_Work task_
From the records below, transcribe only the lines running from the one with "together with its" through the one with "model), i.e. the". Keep both of those end lines.

_Records shown_
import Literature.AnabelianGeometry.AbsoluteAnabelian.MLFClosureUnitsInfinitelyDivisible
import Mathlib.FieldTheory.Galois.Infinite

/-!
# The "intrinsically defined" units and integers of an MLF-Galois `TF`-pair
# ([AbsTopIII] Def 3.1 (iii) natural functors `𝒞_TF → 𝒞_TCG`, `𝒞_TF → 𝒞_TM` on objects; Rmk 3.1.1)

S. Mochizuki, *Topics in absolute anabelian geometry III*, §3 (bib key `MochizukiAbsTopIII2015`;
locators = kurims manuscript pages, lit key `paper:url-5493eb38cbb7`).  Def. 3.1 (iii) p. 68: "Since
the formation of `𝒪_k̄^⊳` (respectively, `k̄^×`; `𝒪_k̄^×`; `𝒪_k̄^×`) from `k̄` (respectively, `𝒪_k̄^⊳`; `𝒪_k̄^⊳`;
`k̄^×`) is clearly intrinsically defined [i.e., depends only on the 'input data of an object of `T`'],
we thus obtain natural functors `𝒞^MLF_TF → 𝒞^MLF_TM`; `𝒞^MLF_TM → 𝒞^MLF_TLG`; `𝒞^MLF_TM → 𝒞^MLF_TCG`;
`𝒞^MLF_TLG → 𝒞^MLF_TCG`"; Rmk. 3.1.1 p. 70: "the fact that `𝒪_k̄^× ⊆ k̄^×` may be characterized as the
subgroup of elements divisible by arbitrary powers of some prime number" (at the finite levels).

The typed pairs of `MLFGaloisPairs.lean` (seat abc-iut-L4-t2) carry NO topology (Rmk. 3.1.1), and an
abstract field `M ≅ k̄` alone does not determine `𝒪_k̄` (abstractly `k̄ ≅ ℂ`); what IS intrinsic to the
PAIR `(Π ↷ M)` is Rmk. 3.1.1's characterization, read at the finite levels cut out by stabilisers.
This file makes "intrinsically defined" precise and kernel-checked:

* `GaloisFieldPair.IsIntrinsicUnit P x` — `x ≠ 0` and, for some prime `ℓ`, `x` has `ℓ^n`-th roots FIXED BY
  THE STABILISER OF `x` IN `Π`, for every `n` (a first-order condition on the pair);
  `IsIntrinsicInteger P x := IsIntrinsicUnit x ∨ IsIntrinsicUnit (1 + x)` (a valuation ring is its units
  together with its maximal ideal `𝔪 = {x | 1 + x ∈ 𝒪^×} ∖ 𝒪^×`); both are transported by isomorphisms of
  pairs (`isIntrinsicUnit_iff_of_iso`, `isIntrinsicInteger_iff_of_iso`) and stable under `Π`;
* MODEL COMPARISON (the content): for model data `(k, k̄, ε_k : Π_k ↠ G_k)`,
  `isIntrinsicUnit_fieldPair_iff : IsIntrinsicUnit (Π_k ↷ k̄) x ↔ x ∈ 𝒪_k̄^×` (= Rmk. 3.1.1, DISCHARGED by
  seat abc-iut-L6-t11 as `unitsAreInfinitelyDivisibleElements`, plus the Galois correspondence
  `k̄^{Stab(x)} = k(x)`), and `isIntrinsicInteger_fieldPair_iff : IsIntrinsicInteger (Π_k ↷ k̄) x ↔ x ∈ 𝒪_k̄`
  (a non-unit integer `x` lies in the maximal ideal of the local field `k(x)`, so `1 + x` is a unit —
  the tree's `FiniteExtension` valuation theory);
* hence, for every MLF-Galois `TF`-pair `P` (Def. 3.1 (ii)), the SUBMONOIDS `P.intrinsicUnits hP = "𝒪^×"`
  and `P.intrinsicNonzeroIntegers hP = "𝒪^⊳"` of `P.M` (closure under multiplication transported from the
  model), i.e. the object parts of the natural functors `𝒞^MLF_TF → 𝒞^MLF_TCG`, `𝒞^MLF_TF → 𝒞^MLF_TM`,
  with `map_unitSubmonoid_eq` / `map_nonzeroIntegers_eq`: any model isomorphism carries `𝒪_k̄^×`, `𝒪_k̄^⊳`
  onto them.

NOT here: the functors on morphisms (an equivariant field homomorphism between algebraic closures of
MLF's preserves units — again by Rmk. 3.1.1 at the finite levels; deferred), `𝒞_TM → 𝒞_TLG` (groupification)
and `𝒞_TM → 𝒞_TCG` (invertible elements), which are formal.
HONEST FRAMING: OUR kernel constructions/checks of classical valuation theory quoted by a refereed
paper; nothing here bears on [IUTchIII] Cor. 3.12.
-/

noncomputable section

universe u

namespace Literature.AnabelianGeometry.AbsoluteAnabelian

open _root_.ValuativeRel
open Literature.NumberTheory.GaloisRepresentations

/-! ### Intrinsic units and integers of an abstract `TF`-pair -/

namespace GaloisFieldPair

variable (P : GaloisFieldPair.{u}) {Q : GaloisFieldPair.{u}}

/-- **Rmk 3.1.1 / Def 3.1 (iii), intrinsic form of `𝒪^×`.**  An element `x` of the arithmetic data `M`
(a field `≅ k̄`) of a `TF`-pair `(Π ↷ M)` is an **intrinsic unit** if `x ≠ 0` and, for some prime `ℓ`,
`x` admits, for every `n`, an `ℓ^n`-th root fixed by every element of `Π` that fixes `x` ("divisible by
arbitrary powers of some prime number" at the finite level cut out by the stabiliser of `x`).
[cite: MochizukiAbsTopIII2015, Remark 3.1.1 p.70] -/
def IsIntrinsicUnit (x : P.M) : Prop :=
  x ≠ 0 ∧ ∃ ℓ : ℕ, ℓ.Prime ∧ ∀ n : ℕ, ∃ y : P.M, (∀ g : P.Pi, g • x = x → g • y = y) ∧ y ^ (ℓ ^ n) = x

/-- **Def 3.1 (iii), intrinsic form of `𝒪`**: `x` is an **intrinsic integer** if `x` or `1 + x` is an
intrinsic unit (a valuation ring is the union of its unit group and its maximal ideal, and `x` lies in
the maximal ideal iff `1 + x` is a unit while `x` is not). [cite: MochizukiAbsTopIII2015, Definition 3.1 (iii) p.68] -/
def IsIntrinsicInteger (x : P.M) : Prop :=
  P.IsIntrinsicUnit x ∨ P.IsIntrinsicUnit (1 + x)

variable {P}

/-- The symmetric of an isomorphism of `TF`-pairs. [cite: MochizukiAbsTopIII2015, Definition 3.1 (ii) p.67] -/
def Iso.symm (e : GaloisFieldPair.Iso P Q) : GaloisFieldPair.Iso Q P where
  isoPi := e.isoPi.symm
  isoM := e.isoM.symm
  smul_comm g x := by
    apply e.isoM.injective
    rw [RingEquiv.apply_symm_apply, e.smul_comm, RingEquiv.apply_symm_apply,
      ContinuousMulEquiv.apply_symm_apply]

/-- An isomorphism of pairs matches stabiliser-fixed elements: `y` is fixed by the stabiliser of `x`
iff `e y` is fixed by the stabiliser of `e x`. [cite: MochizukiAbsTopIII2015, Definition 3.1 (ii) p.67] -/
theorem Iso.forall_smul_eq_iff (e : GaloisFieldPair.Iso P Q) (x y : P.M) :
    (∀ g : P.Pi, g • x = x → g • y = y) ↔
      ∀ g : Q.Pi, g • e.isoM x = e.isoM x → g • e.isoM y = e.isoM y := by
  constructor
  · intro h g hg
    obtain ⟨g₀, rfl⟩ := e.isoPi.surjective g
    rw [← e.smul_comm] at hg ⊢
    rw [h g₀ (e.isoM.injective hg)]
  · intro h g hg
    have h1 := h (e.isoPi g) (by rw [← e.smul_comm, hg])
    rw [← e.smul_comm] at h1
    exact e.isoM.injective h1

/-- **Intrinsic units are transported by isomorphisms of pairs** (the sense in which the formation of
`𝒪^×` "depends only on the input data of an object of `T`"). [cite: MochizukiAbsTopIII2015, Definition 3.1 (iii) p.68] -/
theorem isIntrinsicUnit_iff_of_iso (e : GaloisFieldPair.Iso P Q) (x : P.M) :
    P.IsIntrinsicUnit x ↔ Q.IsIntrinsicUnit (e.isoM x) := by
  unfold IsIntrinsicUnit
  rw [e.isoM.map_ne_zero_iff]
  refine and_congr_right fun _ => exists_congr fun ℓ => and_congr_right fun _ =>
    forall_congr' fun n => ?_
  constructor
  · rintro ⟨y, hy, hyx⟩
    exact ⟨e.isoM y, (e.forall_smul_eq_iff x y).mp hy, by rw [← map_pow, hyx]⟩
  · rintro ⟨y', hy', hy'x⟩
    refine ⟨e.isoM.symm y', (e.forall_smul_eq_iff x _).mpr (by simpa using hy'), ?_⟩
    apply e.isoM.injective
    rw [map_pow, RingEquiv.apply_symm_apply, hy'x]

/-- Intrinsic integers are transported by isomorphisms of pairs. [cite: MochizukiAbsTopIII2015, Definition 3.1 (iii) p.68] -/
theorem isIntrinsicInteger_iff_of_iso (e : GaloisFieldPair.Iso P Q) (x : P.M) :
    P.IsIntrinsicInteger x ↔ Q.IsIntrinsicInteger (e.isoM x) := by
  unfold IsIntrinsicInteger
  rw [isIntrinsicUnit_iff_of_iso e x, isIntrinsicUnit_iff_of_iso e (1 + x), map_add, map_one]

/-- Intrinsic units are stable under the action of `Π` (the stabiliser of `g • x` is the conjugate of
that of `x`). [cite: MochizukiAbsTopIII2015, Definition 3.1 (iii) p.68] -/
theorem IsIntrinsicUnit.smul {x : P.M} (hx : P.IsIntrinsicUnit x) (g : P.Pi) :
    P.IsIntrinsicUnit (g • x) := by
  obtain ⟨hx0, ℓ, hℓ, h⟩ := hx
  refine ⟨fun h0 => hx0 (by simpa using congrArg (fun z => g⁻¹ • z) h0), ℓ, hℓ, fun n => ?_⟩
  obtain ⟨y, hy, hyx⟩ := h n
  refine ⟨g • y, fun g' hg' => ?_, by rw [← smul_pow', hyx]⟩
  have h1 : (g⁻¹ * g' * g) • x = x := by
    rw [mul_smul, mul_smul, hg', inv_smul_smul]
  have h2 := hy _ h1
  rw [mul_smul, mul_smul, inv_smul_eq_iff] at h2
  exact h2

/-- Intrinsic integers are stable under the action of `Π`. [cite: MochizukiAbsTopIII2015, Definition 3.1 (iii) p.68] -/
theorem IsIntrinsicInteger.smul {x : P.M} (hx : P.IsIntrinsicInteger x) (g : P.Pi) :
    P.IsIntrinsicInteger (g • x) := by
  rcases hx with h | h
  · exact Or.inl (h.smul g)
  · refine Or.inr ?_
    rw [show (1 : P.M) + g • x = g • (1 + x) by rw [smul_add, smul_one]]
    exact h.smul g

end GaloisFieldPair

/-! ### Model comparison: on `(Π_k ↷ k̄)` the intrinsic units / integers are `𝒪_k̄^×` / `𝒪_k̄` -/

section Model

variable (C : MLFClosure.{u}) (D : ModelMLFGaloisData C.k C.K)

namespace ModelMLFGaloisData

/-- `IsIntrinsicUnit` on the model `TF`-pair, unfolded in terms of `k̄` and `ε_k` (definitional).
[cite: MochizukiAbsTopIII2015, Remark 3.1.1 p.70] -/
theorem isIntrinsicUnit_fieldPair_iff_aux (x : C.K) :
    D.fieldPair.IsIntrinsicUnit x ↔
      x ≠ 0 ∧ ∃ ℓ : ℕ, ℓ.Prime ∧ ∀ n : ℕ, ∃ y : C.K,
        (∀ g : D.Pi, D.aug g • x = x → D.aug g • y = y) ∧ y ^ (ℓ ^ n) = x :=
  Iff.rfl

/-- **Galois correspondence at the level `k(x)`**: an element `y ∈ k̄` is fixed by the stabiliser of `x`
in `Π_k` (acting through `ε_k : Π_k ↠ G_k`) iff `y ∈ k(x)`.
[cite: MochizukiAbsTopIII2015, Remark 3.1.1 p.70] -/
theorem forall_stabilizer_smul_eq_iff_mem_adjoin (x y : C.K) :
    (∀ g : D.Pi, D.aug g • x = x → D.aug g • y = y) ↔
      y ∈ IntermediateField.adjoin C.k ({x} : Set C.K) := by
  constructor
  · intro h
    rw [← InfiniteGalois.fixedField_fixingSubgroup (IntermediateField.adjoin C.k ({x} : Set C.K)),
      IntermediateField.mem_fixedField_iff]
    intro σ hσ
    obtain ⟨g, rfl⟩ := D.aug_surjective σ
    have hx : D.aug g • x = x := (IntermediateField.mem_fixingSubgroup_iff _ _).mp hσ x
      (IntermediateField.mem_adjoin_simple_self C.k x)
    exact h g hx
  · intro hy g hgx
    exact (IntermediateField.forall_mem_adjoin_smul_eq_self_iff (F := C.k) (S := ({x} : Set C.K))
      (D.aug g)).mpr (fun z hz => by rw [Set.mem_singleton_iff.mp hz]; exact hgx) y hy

_Written solution_
  together with its maximal ideal `𝔪 = {x | 1 + x ∈ 𝒪^×} ∖ 𝒪^×`); both are transported by isomorphisms of
  pairs (`isIntrinsicUnit_iff_of_iso`, `isIntrinsicInteger_iff_of_iso`) and stable under `Π`;
* MODEL COMPARISON (the content): for model data `(k, k̄, ε_k : Π_k ↠ G_k)`,
  `isIntrinsicUnit_fieldPair_iff : IsIntrinsicUnit (Π_k ↷ k̄) x ↔ x ∈ 𝒪_k̄^×` (= Rmk. 3.1.1, DISCHARGED by
  seat abc-iut-L6-t11 as `unitsAreInfinitelyDivisibleElements`, plus the Galois correspondence
  `k̄^{Stab(x)} = k(x)`), and `isIntrinsicInteger_fieldPair_iff : IsIntrinsicInteger (Π_k ↷ k̄) x ↔ x ∈ 𝒪_k̄`
  (a non-unit integer `x` lies in the maximal ideal of the local field `k(x)`, so `1 + x` is a unit —
  the tree's `FiniteExtension` valuation theory);
* hence, for every MLF-Galois `TF`-pair `P` (Def. 3.1 (ii)), the SUBMONOIDS `P.intrinsicUnits hP = "𝒪^×"`
  and `P.intrinsicNonzeroIntegers hP = "𝒪^⊳"` of `P.M` (closure under multiplication transported from the
  model), i.e. the object parts of the natural functors `𝒞^MLF_TF → 𝒞^MLF_TCG`, `𝒞^MLF_TF → 𝒞^MLF_TM`,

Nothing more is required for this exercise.